Dataset entries:
import Summits.MatrixMultiplication.MatrixMultiplication.Theorems.SubgroupIdentityDesigns.Negative.TripleCells

/-!
# Shifted triple rectangles and the `{1,3}` placement (negative lemmas for the crux
# `SubgroupIdentityDesigns`, stmt-MatrixMultiplication-14079) — VALUE = THEOREM (all p, explicit
# certificate), NOT summit progress; the crux stays open.

Two extensions of the triple rectangle law of `TripleCells`.

* SHIFT.  A design `f` for `(H₁, H₂, H₃)` and a point `h₀ = a₀ c₀` (`a₀ ∈ H₁`, `c₀ ∈ H₃`) give the
  shifted design `g ↦ f (a₀⁻¹ g c₀⁻¹)`: level 1, equal to `1` at `h₀`, vanishing on every other
  triple product.  Hence a rectangle `{ε, ε'} × {δ, δ'}` whose four upper cells are triple
  products and ONE of whose cells contains a point of `H₁H₃` excludes a level-1 identity design
  (`no_idTest_of_cells_in_triple_shift`; the certificate takes the values `±1` on its cells,
  `exists_urect_annihilator_val`).  The rectangle need not pass through the identity.
* PLACEMENT `{1,3}`.  If `U⁺ ≤ H₁` and `U⁻ ≤ H₃` (the two `p`-members in the outer positions), an
  element `s` of the MIDDLE member with `s₁₁ ≠ 0` is upper-triangularised from the right:
  `U⁺ · t₁ · s · t₃ · [[1,0],[-(s t₃)₁₀/(s t₃)₁₁, 1]] = B(ε₁ε₃ det s/s₁₁, δ₁δ₃ s₁₁)`
  (`cell_of_triple₁₃`), whence `no_idTest_triple_frame₁₃` and the full-torus corollary
  `no_levelOne_design_fullTorus₁₃`: if `H₁ ⊇ U⁺ · {diag(1, δ)}` and `U⁻ ≤ H₃`, every `s ∈ H₂` with
  `s₁₁ ≠ 0` has `det s = s₁₁`.  (The placement `{2,3}` reduces to `{1,2}` by
  `Reversal.design_reverse`.)
-/

set_option linter.dupNamespace false

noncomputable section

open scoped BigOperators Classical
open Summit.MatrixMultiplication.MatrixMultiplication.Theorems.LieRankDesigns.Negative
  (GLm Mat fourierFn)
open Summit.MatrixMultiplication.MatrixMultiplication.Theorems.LevelOneGL2Designs.Negative
  (levelSubmodule mem_levelSubmodule_iff fourierFn_mem_levelSubmodule levelSubmodule_bi_inv)

namespace Summit.MatrixMultiplication.MatrixMultiplication.Theorems.SubgroupIdentityDesigns.Negative

section TripleShift

variable {p : ℕ} [hp : Fact p.Prime]

/-- The rectangle certificate with its VALUES: non-zero (`±1`) at every point of its four cells. -/
theorem exists_urect_annihilator_val {ε ε' δ δ' : ZMod p} (hε : ε ≠ 0) (hε' : ε' ≠ 0)
    (hδ : δ ≠ 0) (hδ' : δ' ≠ 0) (hεε' : ε ≠ ε') (hδδ' : δ ≠ δ') :
    ∃ lam : GLm p 2 → ℂ,
      (∀ (g : GLm p 2) (α β x : ZMod p), (α = ε ∨ α = ε') → (β = δ ∨ β = δ') →
        (g : Mat p 2) = !![α, x; 0, β] → lam g ≠ 0) ∧
      (∀ g, lam g ≠ 0 → ∃ α β x : ZMod p, (α = ε ∨ α = ε') ∧ (β = δ ∨ β = δ') ∧
        (g : Mat p 2) = !![α, x; 0, β]) ∧
      ∀ F ∈ levelSubmodule p 2 1, ∑ g, lam g * F g = 0 := by
  -- the explicit certificate of `exists_urect_annihilator`, rebuilt to read off its values
  refine ⟨fun g =>
      (∑ x : ZMod p, if (g : Mat p 2) = !![ε, x; 0, δ] then (1 : ℂ) else 0)
      - (∑ x : ZMod p, if (g : Mat p 2) = !![ε', x; 0, δ] then (1 : ℂ) else 0)
      - (∑ x : ZMod p, if (g : Mat p 2) = !![ε, x; 0, δ'] then (1 : ℂ) else 0)
      + (∑ x : ZMod p, if (g : Mat p 2) = !![ε', x; 0, δ'] then (1 : ℂ) else 0), ?_, ?_, ?_⟩
  · intro g α β x hα hβ hg
    simp only [hg, ucell_eq_iff]
    rcases hα with rfl | rfl <;> rcases hβ with rfl | rfl <;>
      simp [hεε', hδδ', hεε'.symm, hδδ'.symm, Finset.sum_ite_eq]
  · intro g hg
    by_contra hne
    apply hg
    have h0 : ∀ α β : ZMod p, (α = ε ∨ α = ε') → (β = δ ∨ β = δ') →
        (∑ x : ZMod p, if (g : Mat p 2) = !![α, x; 0, β] then (1 : ℂ) else 0) = 0 := by
      intro α β hα hβ
      exact Finset.sum_eq_zero fun x _ => if_neg fun h => hne ⟨α, β, x, hα, hβ, h⟩
    simp only [h0 ε δ (Or.inl rfl) (Or.inl rfl), h0 ε' δ (Or.inr rfl) (Or.inl rfl),
      h0 ε δ' (Or.inl rfl) (Or.inr rfl), h0 ε' δ' (Or.inr rfl) (Or.inr rfl), sub_zero, add_zero]
  · intro F hF
    obtain ⟨c, hc, hFc⟩ := mem_levelSubmodule_iff.mp hF
    have hF' : F = fourierFn c := funext hFc
    subst hF'
    simp only [sub_mul, add_mul, Finset.sum_sub_distrib, Finset.sum_add_distrib]
    rw [ucell_push ε δ (mul_ne_zero hε hδ) c, ucell_push ε' δ (mul_ne_zero hε' hδ) c,
      ucell_push ε δ' (mul_ne_zero hε hδ') c, ucell_push ε' δ' (mul_ne_zero hε' hδ') c,
      ← Finset.sum_sub_distrib, ← Finset.sum_sub_distrib, ← Finset.sum_add_distrib]
    refine Finset.sum_eq_zero fun M _ => ?_
    rw [← mul_sub, ← mul_sub, ← mul_add]
    by_cases hM : M.det = 0
    · rw [ucell_bracket M hM, mul_zero]
    · rw [hc M (one_lt_rank_of_det_ne_zero M hM), zero_mul]

/-- The shifted design: a level-1 identity test for `(H₁, H₂, H₃)` and `a₀ ∈ H₁`, `c₀ ∈ H₃` give a
level-1 function equal to `1` at `a₀ c₀` and `0` at every other triple product. -/
theorem shifted_design {H₁ H₂ H₃ : Subgroup (GLm p 2)}
    (hdes : ∃ f ∈ levelSubmodule p 2 1, f 1 = 1 ∧
      ∀ a ∈ H₁, ∀ b ∈ H₂, ∀ c ∈ H₃, a * b * c ≠ 1 → f (a * b * c) = 0)
    {a₀ c₀ : GLm p 2} (ha₀ : a₀ ∈ H₁) (hc₀ : c₀ ∈ H₃) :
    ∃ f ∈ levelSubmodule p 2 1, f (a₀ * c₀) = 1 ∧
      ∀ a ∈ H₁, ∀ b ∈ H₂, ∀ c ∈ H₃, a * b * c ≠ a₀ * c₀ → f (a * b * c) = 0 := by
  obtain ⟨f, hf, hf1, hf0⟩ := hdes
  refine ⟨fun g => f (a₀⁻¹ * g * c₀⁻¹), levelSubmodule_bi_inv f hf a₀⁻¹ c₀⁻¹, ?_, ?_⟩
  · simp only
    rw [show a₀⁻¹ * (a₀ * c₀) * c₀⁻¹ = 1 by group, hf1]
  · intro a ha b hb c hc hne
    simp only
    rw [show a₀⁻¹ * (a * b * c) * c₀⁻¹ = a₀⁻¹ * a * b * (c * c₀⁻¹) by group]
    refine hf0 _ (H₁.mul_mem (H₁.inv_mem ha₀) ha) b hb _ (H₃.mul_mem hc (H₃.inv_mem hc₀)) ?_
    intro h
    apply hne
    rw [show a * b * c = a₀ * (a₀⁻¹ * a * b * (c * c₀⁻¹)) * c₀ by group, h, mul_one]

/-- **SHIFTED TRIPLE RECTANGLE LAW (no TPP needed).**  If the four upper cells over a rectangle
`{ε, ε'} × {δ, δ'}` consist of triple products and one cell contains a point `a₀ c₀` of `H₁H₃`,
there is no level-1 identity test. -/
theorem no_idTest_of_cells_in_triple_shift {H₁ H₂ H₃ : Subgroup (GLm p 2)}
    {ε ε' δ δ' : ZMod p} (hε : ε ≠ 0) (hε' : ε' ≠ 0) (hδ : δ ≠ 0) (hδ' : δ' ≠ 0)
    (hεε' : ε ≠ ε') (hδδ' : δ ≠ δ')
    (hcell : ∀ α β : ZMod p, (α = ε ∨ α = ε') → (β = δ ∨ β = δ') → ∀ x : ZMod p,
      ∃ a ∈ H₁, ∃ b ∈ H₂, ∃ c ∈ H₃, ((a * b * c : GLm p 2) : Mat p 2) = !![α, x; 0, β])
    {a₀ c₀ : GLm p 2} (ha₀ : a₀ ∈ H₁) (hc₀ : c₀ ∈ H₃) {α₀ β₀ x₀ : ZMod p}
    (hα₀ : α₀ = ε ∨ α₀ = ε') (hβ₀ : β₀ = δ ∨ β₀ = δ')
    (h₀ : ((a₀ * c₀ : GLm p 2) : Mat p 2) = !![α₀, x₀; 0, β₀]) :
    ¬ ∃ f ∈ levelSubmodule p 2 1, f 1 = 1 ∧
        ∀ a ∈ H₁, ∀ b ∈ H₂, ∀ c ∈ H₃, a * b * c ≠ 1 → f (a * b * c) = 0 := by
  intro hdes
  obtain ⟨f, hf, hf1, hf0⟩ := shifted_design hdes ha₀ hc₀
  obtain ⟨lam, hval, hsupp, hann⟩ := exists_urect_annihilator_val hε hε' hδ hδ' hεε' hδδ'
  have hzero : ∀ g : GLm p 2, g ≠ a₀ * c₀ → lam g * f g = 0 := by
    intro g hg
    by_cases hl : lam g = 0
    · rw [hl, zero_mul]
    · obtain ⟨α, β, x, hα, hβ, hgx⟩ := hsupp g hl
      obtain ⟨a, ha, b, hb, c, hc, habc⟩ := hcell α β hα hβ x
      have hg' : g = a * b * c := Units.ext (hgx.trans habc.symm)
      rw [hg', hf0 a ha b hb c hc (hg' ▸ hg), mul_zero]
  have h := hann f hf
  rw [Finset.sum_eq_single (a₀ * c₀) (fun g _ hg => hzero g hg)
    (fun h' => absurd (Finset.mem_univ _) h'), hf1, mul_one] at h
  exact hval _ α₀ β₀ x₀ hα₀ hβ₀ h₀ h

/-- Cells for the placement `{1,3}`: `U⁺ ≤ H₁`, `U⁻ ≤ H₃`, diagonal `t₁ ∈ H₁`, `t₃ ∈ H₃`, and
`s ∈ H₂` (the middle member) with `s₁₁ ≠ 0` give the whole cell
`B(ε₁ε₃·det s/s₁₁, δ₁δ₃·s₁₁)` as triple products. -/
theorem cell_of_triple₁₃ {H₁ H₂ H₃ : Subgroup (GLm p 2)}
    (hU : ∀ u : GLm p 2, (u : Mat p 2) 1 0 = 0 → (u : Mat p 2) 0 0 = 1 → (u : Mat p 2) 1 1 = 1 →
      u ∈ H₁)
    (hV : ∀ v : GLm p 2, (v : Mat p 2) 0 1 = 0 → (v : Mat p 2) 0 0 = 1 → (v : Mat p 2) 1 1 = 1 →
      v ∈ H₃)
    {ε₁ δ₁ ε₃ δ₃ : ZMod p} {t₁ t₃ : GLm p 2} (ht₁ : t₁ ∈ H₁)
    (ht₁d : (t₁ : Mat p 2) = !![ε₁, 0; 0, δ₁]) (ht₃ : t₃ ∈ H₃)
    (ht₃d : (t₃ : Mat p 2) = !![ε₃, 0; 0, δ₃])
    {s : GLm p 2} (hs : s ∈ H₂) (hs1 : (s : Mat p 2) 1 1 ≠ 0) (x : ZMod p) :
    ∃ a ∈ H₁, ∃ b ∈ H₂, ∃ c ∈ H₃, ((a * b * c : GLm p 2) : Mat p 2) =
      !![ε₁ * ε₃ * Matrix.det (s : Mat p 2) / (s : Mat p 2) 1 1, x;
        0, δ₁ * δ₃ * (s : Mat p 2) 1 1] := by
  have hds : Matrix.det (s : Mat p 2) ≠ 0 := Matrix.GeneralLinearGroup.det_ne_zero s
  have hdt₁ : Matrix.det (t₁ : Mat p 2) ≠ 0 := Matrix.GeneralLinearGroup.det_ne_zero t₁
  have hdt₃ : Matrix.det (t₃ : Mat p 2) ≠ 0 := Matrix.GeneralLinearGroup.det_ne_zero t₃
  rw [ht₁d, Matrix.det_fin_two_of, mul_zero, sub_zero] at hdt₁
  rw [ht₃d, Matrix.det_fin_two_of, mul_zero, sub_zero] at hdt₃
  have hε₁ : ε₁ ≠ 0 := left_ne_zero_of_mul hdt₁
  have hδ₁ : δ₁ ≠ 0 := right_ne_zero_of_mul hdt₁
  have hε₃ : ε₃ ≠ 0 := left_ne_zero_of_mul hdt₃
  have hδ₃ : δ₃ ≠ 0 := right_ne_zero_of_mul hdt₃
  set α : ZMod p := ε₁ * ε₃ * Matrix.det (s : Mat p 2) / (s : Mat p 2) 1 1 with hαdef
  set β : ZMod p := δ₁ * δ₃ * (s : Mat p 2) 1 1 with hβdef
  have hβ : β ≠ 0 := mul_ne_zero (mul_ne_zero hδ₁ hδ₃) hs1
  -- `s t₃` and its right upper-triangularisation
  have hst : ((s * t₃ : GLm p 2) : Mat p 2) =
      !![(s : Mat p 2) 0 0 * ε₃, (s : Mat p 2) 0 1 * δ₃;
        (s : Mat p 2) 1 0 * ε₃, (s : Mat p 2) 1 1 * δ₃] := by
    rw [Units.val_mul, ht₃d]
    ext i j
    fin_cases i <;> fin_cases j <;> simp [Matrix.mul_apply, Fin.sum_univ_two]
  obtain ⟨v, hv⟩ : ∃ v : GLm p 2,
      (v : Mat p 2) = !![1, 0; -((s : Mat p 2) 1 0 * ε₃) / ((s : Mat p 2) 1 1 * δ₃), 1] :=
    ⟨Matrix.GeneralLinearGroup.mkOfDetNeZero _ (by rw [Matrix.det_fin_two_of]; simp), rfl⟩
  have hstv : ((s * t₃ * v : GLm p 2) : Mat p 2) =
      !![ε₃ * Matrix.det (s : Mat p 2) / (s : Mat p 2) 1 1, (s : Mat p 2) 0 1 * δ₃;
        0, (s : Mat p 2) 1 1 * δ₃] := by
    rw [Units.val_mul, hst, hv, Matrix.mul_fin_two, Matrix.det_fin_two]
    ext i j
    fin_cases i <;> fin_cases j <;> simp <;> field_simp <;> ring
  have htstv : ((t₁ * (s * t₃ * v) : GLm p 2) : Mat p 2) =
      !![α, ε₁ * ((s : Mat p 2) 0 1 * δ₃); 0, β] := by
    rw [Units.val_mul, ht₁d, hstv, Matrix.mul_fin_two, hαdef, hβdef]
    ext i j
    fin_cases i <;> fin_cases j <;> simp <;> ring
  obtain ⟨u, hu⟩ : ∃ u : GLm p 2,
      (u : Mat p 2) = !![1, (x - ε₁ * ((s : Mat p 2) 0 1 * δ₃)) / β; 0, 1] :=
    ⟨Matrix.GeneralLinearGroup.mkOfDetNeZero _ (by rw [Matrix.det_fin_two_of]; simp), rfl⟩
  refine ⟨u * t₁, H₁.mul_mem (hU u (by simp [hu]) (by simp [hu]) (by simp [hu])) ht₁, s, hs,
    t₃ * v, H₃.mul_mem ht₃ (hV v (by simp [hv]) (by simp [hv]) (by simp [hv])), ?_⟩
  have hassoc : u * t₁ * s * (t₃ * v) = u * (t₁ * (s * t₃ * v)) := by simp only [mul_assoc]
  rw [hassoc, Units.val_mul, htstv, hu, Matrix.mul_fin_two]
  ext i j
  fin_cases i <;> fin_cases j <;> simp [div_mul_cancel₀ _ hβ]

/-- **TRIPLE RECTANGLE LAW, placement `{1,3}`.**  `U⁺ ≤ H₁ ∋ diag(1, μ), diag(1, 1/s₁₁),
diag(1, μ/s₁₁)`, `U⁻ ≤ H₃`, and `s ∈ H₂` with `s₁₁ ≠ 0`, `det s ≠ s₁₁` (`μ ∉ {0,1}`): no level-1
identity test — the cells over `{1, det s/s₁₁} × {1, μ}` are triple products. -/
theorem no_idTest_triple_frame₁₃ {H₁ H₂ H₃ : Subgroup (GLm p 2)}
    (hU : ∀ u : GLm p 2, (u : Mat p 2) 1 0 = 0 → (u : Mat p 2) 0 0 = 1 → (u : Mat p 2) 1 1 = 1 →
      u ∈ H₁)
    (hV : ∀ v : GLm p 2, (v : Mat p 2) 0 1 = 0 → (v : Mat p 2) 0 0 = 1 → (v : Mat p 2) 1 1 = 1 →
      v ∈ H₃)
    {μ : ZMod p} (hμ0 : μ ≠ 0) (hμ1 : μ ≠ 1)
    {s : GLm p 2} (hs : s ∈ H₂) (hs1 : (s : Mat p 2) 1 1 ≠ 0)
    (hsd : Matrix.det (s : Mat p 2) ≠ (s : Mat p 2) 1 1)
    {tμ t₁ t₂ : GLm p 2} (htμ : tμ ∈ H₁) (htμd : (tμ : Mat p 2) = !![1, 0; 0, μ])
    (ht₁ : t₁ ∈ H₁) (ht₁d : (t₁ : Mat p 2) = !![1, 0; 0, ((s : Mat p 2) 1 1)⁻¹])
    (ht₂ : t₂ ∈ H₁) (ht₂d : (t₂ : Mat p 2) = !![1, 0; 0, μ * ((s : Mat p 2) 1 1)⁻¹]) :
    ¬ ∃ f ∈ levelSubmodule p 2 1, f 1 = 1 ∧
        ∀ a ∈ H₁, ∀ b ∈ H₂, ∀ c ∈ H₃, a * b * c ≠ 1 → f (a * b * c) = 0 := by
  have hds : Matrix.det (s : Mat p 2) ≠ 0 := Matrix.GeneralLinearGroup.det_ne_zero s
  have ha0 : Matrix.det (s : Mat p 2) / (s : Mat p 2) 1 1 ≠ 0 := div_ne_zero hds hs1
  have ha1 : Matrix.det (s : Mat p 2) / (s : Mat p 2) 1 1 ≠ 1 := fun h =>
    hsd (by rwa [div_eq_one_iff_eq hs1] at h)
  refine no_idTest_of_cells_in_triple ha0 ha1 hμ0 hμ1 fun α β hα hβ x => ?_
  rcases hα with hα | hα
  · -- column `α = 1`: cells inside `H₁ · 1 · 1`
    have hdiag : ∃ a' ∈ H₁, ∃ b ∈ (⊥ : Subgroup (GLm p 2)),
        ((a' * b : GLm p 2) : Mat p 2) = !![1, 0; 0, β] := by
      rcases hβ with hβ | hβ
      · exact ⟨1, H₁.one_mem, 1, Subgroup.mem_bot.2 rfl, by rw [mul_one, coe_one_eq_ucell, hβ]⟩
      · exact ⟨tμ, htμ, 1, Subgroup.mem_bot.2 rfl, by rw [mul_one, htμd, hβ]⟩
    obtain ⟨a', ha', b, hb, hab⟩ := ucell_of_left hU
      (by rcases hβ with hβ | hβ <;> rw [hβ]; exacts [one_ne_zero, hμ0]) hdiag x
    rw [Subgroup.mem_bot] at hb
    subst hb
    exact ⟨a', ha', 1, H₂.one_mem, 1, H₃.one_mem, by rw [mul_one, hab, hα]⟩
  · -- column `α = det s/s₁₁`: cells through `s`
    have h1d : ((1 : GLm p 2) : Mat p 2) = !![1, 0; 0, 1] := coe_one_eq_ucell
    rcases hβ with hβ | hβ
    · obtain ⟨a₁, ha₁, b₁, hb₁, c, hc, h⟩ := cell_of_triple₁₃ hU hV ht₁ ht₁d H₃.one_mem h1d hs hs1 x
      refine ⟨a₁, ha₁, b₁, hb₁, c, hc, ?_⟩
      rw [h, hα, hβ, one_mul, one_mul, mul_one, inv_mul_cancel₀ hs1]
    · obtain ⟨a₁, ha₁, b₁, hb₁, c, hc, h⟩ := cell_of_triple₁₃ hU hV ht₂ ht₂d H₃.one_mem h1d hs hs1 x
      refine ⟨a₁, ha₁, b₁, hb₁, c, hc, ?_⟩
      rw [h, hα, hβ, one_mul, one_mul, mul_one, mul_assoc, inv_mul_cancel₀ hs1, mul_one]

/-- **Full-torus corollary, placement `{1,3}`, in the crux's vocabulary.**  If
`H₁ ⊇ U⁺ · {diag(1, δ) : δ ≠ 0}` and `U⁻ ≤ H₃`, a level-1 identity design forces every `s ∈ H₂`
with `s₁₁ ≠ 0` to satisfy `det s = s₁₁` (`p ≠ 2`). -/
theorem no_levelOne_design_fullTorus₁₃ (hp2 : p ≠ 2) {H₁ H₂ H₃ : Subgroup (GLm p 2)}
    (hU : ∀ u : GLm p 2, (u : Mat p 2) 1 0 = 0 → (u : Mat p 2) 0 0 = 1 → (u : Mat p 2) 1 1 = 1 →
      u ∈ H₁)
    (hV : ∀ v : GLm p 2, (v : Mat p 2) 0 1 = 0 → (v : Mat p 2) 0 0 = 1 → (v : Mat p 2) 1 1 = 1 →
      v ∈ H₃)
    (hT : ∀ δ : ZMod p, δ ≠ 0 → ∃ t ∈ H₁, (t : Mat p 2) = !![1, 0; 0, δ])
    {s : GLm p 2} (hs : s ∈ H₂) (hs1 : (s : Mat p 2) 1 1 ≠ 0)
    (hsd : Matrix.det (s : Mat p 2) ≠ (s : Mat p 2) 1 1) :
    ¬ ∃ c : Mat p 2 → ℂ, (∀ M, 1 < M.rank → c M = 0) ∧
        (∑ M, c M * ZMod.stdAddChar (Matrix.trace (M * ((1 : GLm p 2) : Mat p 2)))) = 1 ∧
        ∀ a ∈ H₁, ∀ b ∈ H₂, ∀ g ∈ H₃, a * b * g ≠ 1 →
          (∑ M, c M *
            ZMod.stdAddChar (Matrix.trace (M * ((a * b * g : GLm p 2) : Mat p 2)))) = 0 := by
  rintro ⟨c, hc, hc1, hc0⟩
  -- `μ = -1 ∉ {0, 1}` for `p ≠ 2`
  have hμ0 : (-1 : ZMod p) ≠ 0 := neg_ne_zero.2 one_ne_zero
  have hμ1 : (-1 : ZMod p) ≠ 1 := by
    have : ringChar (ZMod p) ≠ 2 := by rwa [ZMod.ringChar_zmod_n]
    exact Ring.neg_one_ne_one_of_char_ne_two this
  obtain ⟨tμ, htμ, htμd⟩ := hT (-1) hμ0
  obtain ⟨t₁, ht₁, ht₁d⟩ := hT _ (inv_ne_zero hs1)
  obtain ⟨t₂, ht₂, ht₂d⟩ := hT _ (mul_ne_zero hμ0 (inv_ne_zero hs1))
  refine no_idTest_triple_frame₁₃ hU hV hμ0 hμ1 hs hs1 hsd htμ htμd ht₁ ht₁d ht₂ ht₂d
    ⟨fourierFn c, fourierFn_mem_levelSubmodule hc, hc1, fun a ha b hb g hg hne => ?_⟩
  exact hc0 a ha b hb g hg hne

end TripleShift

end Summit.MatrixMultiplication.MatrixMultiplication.Theorems.SubgroupIdentityDesigns.Negative

end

Work instructions: Copy each line from the records above that includes the string "ht₂d".

Exercise answer:
    (ht₂ : t₂ ∈ H₁) (ht₂d : (t₂ : Mat p 2) = !![1, 0; 0, μ * ((s : Mat p 2) 1 1)⁻¹]) :
    · obtain ⟨a₁, ha₁, b₁, hb₁, c, hc, h⟩ := cell_of_triple₁₃ hU hV ht₂ ht₂d H₃.one_mem h1d hs hs1 x
  obtain ⟨t₂, ht₂, ht₂d⟩ := hT _ (mul_ne_zero hμ0 (inv_ne_zero hs1))
  refine no_idTest_triple_frame₁₃ hU hV hμ0 hμ1 hs hs1 hsd htμ htμd ht₁ ht₁d ht₂ ht₂d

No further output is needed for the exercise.